Long‐term, intense endurance exercise training can occasionally induce endothelial micro‐damage and cardiac fibrosis. The underlying mechanisms are incompletely understood. Twenty healthy, well‐trained male participants (10 runners and 10 cyclists) performed a strenuous high‐intensity interval training (HIIT) session matched by age, height, weight and maximal oxygen consumption. We assessed the acute exercise response of novel cardiac biomarkers of fibrosis [e.g., galectin‐3 (Gal‐3) and soluble suppression of tumorigenicity 2 (sST2)] per exercise modality and their relationship with haemodynamic contributors, such as preload, afterload and cardiac contractility index (CTi), in addition to endothelial damage by sustained activation and shedding of endothelial cells (ECs). Serum Gal‐3 and sST2 concentrations were investigated by enzyme‐linked immunosorbent assays; haemodynamics were analysed via impedance plethysmography and circulating ECs by flow cytometry. The Gal‐3 and sST2 concentrations and ECs were elevated after exercise (P < 0.001), without interaction between exercise modalities. Circulating Gal‐3 and sST2 concentrations both showed a positive relationship with ECs (rrm = 0.68, P = 0.001 and rrm = 0.57, P = 0.010, respectively, both n = 18). The EC association with Gal‐3 was significant only in cyclists, but equally strong for both modalities. Gal‐3 was also related to exercise‐induced CTi (rrm = 0.57, P = 0.011, n = 18). Cardiac wall stress is increased after an acute HIIT session but does not differ between exercise modalities. Exercise‐released Gal‐3 from cardiac macrophages could very probably drive systemic endothelial damage, based on an enhanced CTi. The importance of acute exercise‐induced vascular resistances and cardiac contractility for the release of fibrotic biomarkers and any long‐term pathological endothelial adaptation should be investigated further, also relative to the exercise modality.New Findings
What is the central question of this study?

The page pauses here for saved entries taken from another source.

import Mathlib
import Literature.MathematicalPhysics.QuantumFieldTheory.Balaban1983to89.T4CouplingAnalyticity
import Literature.MathematicalPhysics.QuantumFieldTheory.Balaban1983to89.FlowStep
import Literature.MathematicalPhysics.QuantumFieldTheory.Balaban1983to89.BetaDerivClause

/-!
# `Balaban1983to89.B12CouplingClausesHistory` — the PRINTED coupling-regularity clauses of [Balaban1987RG1] (p. 263 «C^∞
(or analytic) in g_{j−1}», p. 264 β-clause, p. 266 «analytic functions of the effective coupling constants», with p. 256 /
p. 298 «depends also on all preceding coupling constants») in HISTORY-EXPLICIT typing

statement-level skeleton of published theorems with citation tags; proofs where landed; nothing here is a claim about the
Yang–Mills mass gap

CITATION HEADER (lean-in-tree rule 2026-08-18).  Source: T. Bałaban, *Renormalization group approach to lattice gauge field
theories. I. Generation of effective actions in a small field approximation and a coupling constant renormalization in four
dimensions*, Commun. Math. Phys. **109** (1987) 249–301, doi:10.1007/bf01215223 [Balaban1987RG1] (cell paper B12 = [I]; held
`paper:balaban1987-cmp109-rg-i-small-field`, journal page = PDF page + 248; every sentence quoted below was re-read by this seat
on the text layer, pages p0008 / p0015 / p0016 / p0018 / p0050, the p. 266 sentence also on the ×2 render
`b2b-balaban-ref1/pages/1987-cmp109-rg-I-small-field/…-p018-x2.png`, 2026-08-26).  THE PRINT, VERBATIM:
* p. 256 [PDF 8] ll. 33–40: *«The function E_k depends also on the effective coupling constants g₀, …, g_{k−1}. It is a sum of
  contributions coming from the k successive integrations in the k renormalization transformations. … In the second step a new
  expression of this type is created, in the old only a background field is changed. Thus we obtain after k steps (0.23).»*
* p. 263 [PDF 15] ll. 22–28: *«We assume that the function E^{(j)}(X, g_{j−1}, 𝐔, 𝐉) is defined and analytic on the space
  U^c_j(X, α₀, α₁), with some positive, absolute constants α₀, α₁ (i.e., constants independent of X and j). It depends on the
  configurations restricted to X, i.e. on (𝐔, 𝐉)|_X. It is a C^∞-function of g_{j−1} ∈ [0, γ], (or analytic), with a positive,
  absolute γ.»*
* p. 264 [PDF 16] ll. 25–27, of `β_{j+1}(g_j)` defined by (1.22): *«It is a smooth function defined on the interval [0, γ], (or
  analytic), uniformly bounded on this interval together with all derivatives. We will investigate other properties in a
  separate paper.»*
* p. 266 [PDF 18] ll. 33–37, after (2.9): *«Another possibility is to take g_k/γ_kε₁ instead of ε₁, where γ_k = C log(L^kε)^{−1}
  with C sufficiently large. It has the advantage that the functions E^{(j)}, β_j are analytic functions of the effective coupling
  constants, but it has some disadvantages in perturbative calculations also. We have formulated the implications of both
  possibilities in the inductive description.»*
* p. 298 [PDF 50] ll. 37–39: *«We write β_j as explicitly dependent on g_{j−1} although it depends also on all preceding coupling
  constants. The dependence on g_{j−1} is important and it determines main properties of the renormalization group equations.»*

WHY THIS MODULE (cell `lit-balaban`, R141 (B) typer seat `lit-balaban-type-NE-I`, row «[I] p. 263 C^∞ history dependence →
N22; coordinate with node00-def-W1»).  Every one of the five sentences is ALREADY typed in the tree — but in MARKOV typing, with
the coupling history suppressed (one `Step.SFTower` per history: `B12BetaSmooth.ESmoothHyp` / `ESmoothAt` / `EAnalyticAt` /
`BetaAnalyticAt`, `B12StepObligation.BetaSmoothAt`, `B12BetaHolo.EHoloAt`; typing note (2) of `B12BetaSmooth`: *«the history is
suppressed (one tower per history; Markov typing D-f2.4/G-adv2-4)»*).  The consumers of DAG node N22 (spine estimate NE9 =
`T4OutputRate.NE9 ∧ T4OutputRate.FadingMemory`, NOT PRINTED) and the definer of the history-Lipschitz OBJECT W1
(`Node00.W1`, [Balaban1988RG2Cluster] §2 (2.13)–(2.14) on the record's torus catalogue) work in the HISTORY-EXPLICIT currency
`T4OutputRate.Functional C Bg = (ℕ → ℝ) → Bg → C.Dom → ℝ` (coupling history, configuration, localization domain) and
`FlowStep.HBeta` (β-side); there the tree holds only QUANTITATIVE shapes that print does NOT give (`T4CouplingAnalyticity.
CouplingAnalytic(On)` — coordinate-disc analyticity with radii and a bound; `CoordLipschitzOn`; `T4CouplingMatching.HistLipschitz`;
`BetaDerivClause.*`), plus the two printed-in-words binders `T4OutputRate.PrefixDependenceOn` (p. 256 / p. 298) and
`FlowStep.BetaContH`.  What was NOT typed is the printed QUALITATIVE TYPE itself in that currency — and it is exactly what the
N22 road-3 slots cite as their provenance (`Summits/…/BalabanUVNodesN22AtRecordStrip` header: *«(A′) = the printed TYPE «(or
analytic)» ([Balaban1987RG1] p. 263; p. 266, plural) in EACH young coupling»*).  This module types it, as hypothesis SCHEMAS
(predicates with explicit carriers; ASSERTED NOWHERE — consumed only as hypotheses), and kernel-checks the elementary links.

WHAT IS TYPED (generic carriers: a localization-domain index `Dom` with creation step `scale : Dom → ℕ`, a configuration type `Φ`
with a space table `sp : Dom → Set Φ` — print's `U^c_j(X, α₀, α₁)`; for `T4OutputRate.Functional` take `sp = fun _ => univ`, the
backgrounds being «already restricted» there — values in a real normed space `F` (`ℝ` for the real terms, `ℂ` for their analytic
extensions (1.9)); a history set `W ⊆ (ℕ → ℝ)` (print: the window `]0, γ]^ℕ` of Theorems 1/3 = `T4OutputRate.Window γ`) and a
coordinate set `I ⊆ ℝ` on which the regularity is asserted (print, p. 263 / p. 264: `I = [0, γ]`)):
* §1 `spliceHistory` — replace the prefix `(g₀, …, g_{j−1})` of a history by a vector `v : Fin j → ℝ` (bookkeeping for the joint
  form; `spliceHistory_update` identifies the one-coordinate sections; the insertion lemmas `analyticOn_update` /
  `mapsTo_update_pi` and §5's `box_subset_IccCube` are private plumbing).
* §2 p. 263 in history-explicit form: `SmoothInLast263` (for every frozen older history `h ∈ W`, every domain `X` and every
  configuration in `sp X`, the LAST-coupling section `s ↦ E (h[scale X − 1 := s]) φ X` is `C^∞` on `I`), `AnalyticInLast263`
  («(or analytic)»: real-analytic within `I`, the reading of `B12BetaSmooth.EAnalyticAt`).
* §3 p. 266 (PLURAL, under the alternative cut-off `g_k/γ_k ε₁` — tree `B12SmallFieldDomain259.chiFluctPrintedAlt` / `gammaK`):
  `AnalyticInCouplings266` (JOINT real analyticity of `v ↦ E (spliceHistory (scale X) v h) φ X` on the cube `I^{scale X}`),
  its coordinatewise consequence `AnalyticInEachCoupling266` (every young-coupling section `s ↦ E (h[i := s]) φ X`, `i < scale X`,
  analytic within `I`) and `SmoothInEachCoupling266`; kernel links `analyticInEachCoupling266_of_analyticInCouplings266`,
  `analyticInLast263_of_each`, `smoothInEachCoupling266_of_analytic`, `smoothInLast263_of_analytic`, `smoothInLast263_of_each`.
* §4 THE DIRECTION OF THE CELL'S QUANTITATIVE SHAPES: a complex-differentiable extension near each point of `I` gives real
  analyticity within `I` (private `analyticWithinAt_of_complexExtension`, `analyticOn_of_complexExtension`); hence
  `T4CouplingAnalyticity.CouplingAnalyticOn I E κ M r` with positive radii IMPLIES `AnalyticInEachCoupling266 (BoxWindow I) I`
  (`analyticInEachCoupling266_of_couplingAnalyticOn`), and so does the open-disc derivative-letter currency (A′) of the N22 strip
  slot (`analyticInEachCoupling266_of_openDiscs`).  The CONVERSE is the unprinted content of NE9's road 3 (uniform radius,
  derivative letter, growth in the age) — nothing here supplies it.
* §5 β-side over `FlowStep.HBeta` (`β k p = β_{k+1}(g₀, …, g_k)`): `BetaSmoothInLast264` (p. 264 for every frozen history
  `p ∈ FlowStep.Box γ k`: `s ↦ β k (p[last := s])` is `C^∞` on `[0, γ]`), `BetaAnalyticInLast264` («(or analytic)»),
  `BetaDerivsBoundedInLast264` («uniformly bounded on this interval together with all derivatives», WEAKEST reading: per scale
  and per frozen history, one bound per order, uniform in `g_k ∈ [0, γ]`; print does not DECIDE between this per-scale reading
  and the j- and history-UNIFORM one — §6 types the latter), `BetaAnalyticInCouplings266` (p. 266 plural: `β k` jointly
  real-analytic within the closed cube `[0, γ]^{k+1}`); links `betaSmoothInLast264_of_analytic`, `betaAnalyticInLast264_of_couplings`,
  `betaContH_of_analyticInCouplings266` (p. 266 ⇒ the tree's `FlowStep.BetaContH`, which `BetaDerivClause`'s header records as
  «not even ASSERTED in print for the earlier variables» — under the p. 266 alternative it IS asserted), and the Markov bridge
  `betaSmoothInLast264_ofMarkov_iff` (for `FlowStep.ofMarkov βM` the clause is `∀ k n, ContDiffOn ℝ n (βM (k+1)) [0, γ]`, the
  currency of `Step.SFHyp.betaSmooth`).
* §6 (v1.1) the j- and history-UNIFORM all-orders reading of the same p. 264 sentence: `BetaDerivsUniformInLast264 γ β b` (ONE
  table of constants `b : ℕ → ℝ`: `‖∂ⁿ_s β_{k+1}(g₀, …, g_{k−1}, s)‖ ≤ b n` for every order `n`, scale `k`, frozen history
  `p ∈ ]0, γ]^{k+1}` and `s ∈ [0, γ]` — the constants of §1 being «absolute», «independent of X and j», this reading is at least as
  printable as §5's per-scale one: referee reading note D-g113-1 of `lit-balaban-ref-4` on v1, adopted); bridges
  `betaDerivsBoundedInLast264_of_uniform` (⇒ §5's weakest reading), `betaDerivsUniformInLast264_mono`, `abs_le_of_uniform` (order 0
  on the diagonal: `|β k p| ≤ b 0` on every box), `betaUpperH_of_uniform` / `betaLowerH_of_uniform` (order 0 ⇒ the tree's
  `FlowStep.BetaUpperH (b 0)` / `BetaLowerH (−b 0)`, the flow inputs of Theorem 2's shooting), `lastVarDerivBound_of_uniform`
  and `lastVarLipschitz_of_uniform` (order 1, with `BetaSmoothInLast264`, ⇒ the cell's `BetaDerivClause.LastVarDerivBound β (b 1) γ`
  / `LastVarLipschitz` — the k- and history-uniform first-order hypotheses whose header calls the uniformity unprinted: this is
  their printed provenance IN THE UNIFORM READING, and only in it), `betaDerivsUniformInLast264_ofMarkov_iff` (Markov family: the
  all-`k` form of `B12BetaSmooth.BetaDerivBoundsAt`'s shape `|∂ⁿ(βM (k+1))| ≤ b n` on `[0, γ]`).

HONEST SCOPE.  (i) Nothing of Bałaban's is asserted: every `def` is a predicate, every `theorem` elementary analysis /
bookkeeping.  (ii) Print gives NO radius of analyticity, NO bound on any g-derivative of `E^{(j)}`, NO uniformity in `j` or in the
history for `E^{(j)}`'s coupling dependence, and NOTHING quantitative about the dependence on the OLDER couplings `g₀, …, g_{j−2}`
(cell GAPS G-t4-U3-3, G-t4-U3-4, G-adv2-6; `T4CouplingAnalyticity` header (L3)); for `β_{j+1}` it prints boundedness of all
`g_j`-derivatives on `[0, γ]` and leaves the uniformity reading open (§5 weakest / §6 uniform; no constants, no proof in [I]
§§2–5 or [II]): the schemas below carry exactly that much and no more.  (iii) The p. 266 sentence is
stated for a DIFFERENT small-field cut-off (`g_k/γ_k ε₁`, `γ_k = C log(L^kε)^{−1}` depending on the number of remaining scales);
a consumer assuming `AnalyticInCouplings266` for a functional assumes it for the functional OF THAT CONSTRUCTION.  (iv) «analytic»
is typed as real analyticity WITHIN the coordinate set (`AnalyticOn ℝ`, Mathlib's within-set notion: at each point the function
agrees near the point, within the set, with a convergent power series) — the weakest faithful reading, as in `B12BetaSmooth`;
print names no complex neighbourhood.  (v) The history set `W` and the coordinate set `I` are parameters: print's histories live
in `]0, γ]` (Theorem 3 p. 264: *«0 < g_k ≤ γ for k = 0, 1, …, K»*) while the regularity variable of p. 263 / p. 264 ranges over
the CLOSED `[0, γ]`; both readings are instances.  (vi) «in the old only a background field is changed» (p. 256) = the scale-`j`
term is ONE function of the history read at every later step; in the `Functional` currency this is built in (the domain index
carries the creation step) and its coupling content is `T4OutputRate.PrefixDependenceOn` (cited, not restated).

R141 (B) typer seat `lit-balaban-type-NE-I` (literature-prover-lit-balaban-type-NE-I-g0-0; v1.1 -g2-0), `--supports
stmt-QuantumFields-19676` (K3 `SpineGivenEndpointR11`: the spine estimates N14–N22).  SKELETON rows touched (cells only, zero head
weight; owner r09): B12.Eq1.18 (p. 263 clause), B12.Eq1.22 (p. 264 β-clause), B12.Eq2.9 (p. 266 remark), B12.Txt@298, B12.Eq0.23
(p. 256).  Imports `T4CouplingAnalyticity` (for `T4OutputRate.Functional` / `Window` / `BoxWindow` / `CouplingAnalyticOn`), `FlowStep`
(`HBeta`, `Box`, `BetaContH`, `BetaUpperH`, `BetaLowerH`, `ofMarkov`) and `BetaDerivClause` (`LastVarDerivBound`, `LastVarLipschitz`);
no `instance`, no `notation`, no `sorry` / `axiom`.

VERSIONS.  v1 p454833 (2026-08-26): §§1–5.  v1.1 (same seat, gen 2): APPEND-ONLY — every v1 declaration byte-identical in
STATEMENT (one docstring reworded: `BetaDerivsBoundedInLast264`, per referee reading note D-g113-1: print does not decide between
the per-scale and the j-uniform reading of p. 264's «uniformly bounded … together with all derivatives»); NEW §6 = the j- and
history-uniform reading `BetaDerivsUniformInLast264` with its bridges to `FlowStep.BetaUpperH` / `BetaLowerH` and
`BetaDerivClause.LastVarDerivBound` / `LastVarLipschitz`; +1 import (`BetaDerivClause`).
-/

noncomputable section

Circulating biomarkers of cardiac wall stress and fibrosis are influenced by physical exercise. The underlying mechanisms per exercise modality are still unclear.
What is the main finding and its importance?
We show that galectin‐3 (Gal‐3) and soluble suppression of tumorigenicity 2 (sST2) are increased after acute exercise but do not differ between running and cycling. One haemodynamic contributor to the secretion of Gal‐3 is an enhanced cardiac contractility. Acute exercise‐released Gal‐3 and sST2 are linked to sustained endothelial activation and cell shedding. This could be relevant in the context of fibrosis development and could identify athletes at risk for pathological endothelial adaptations.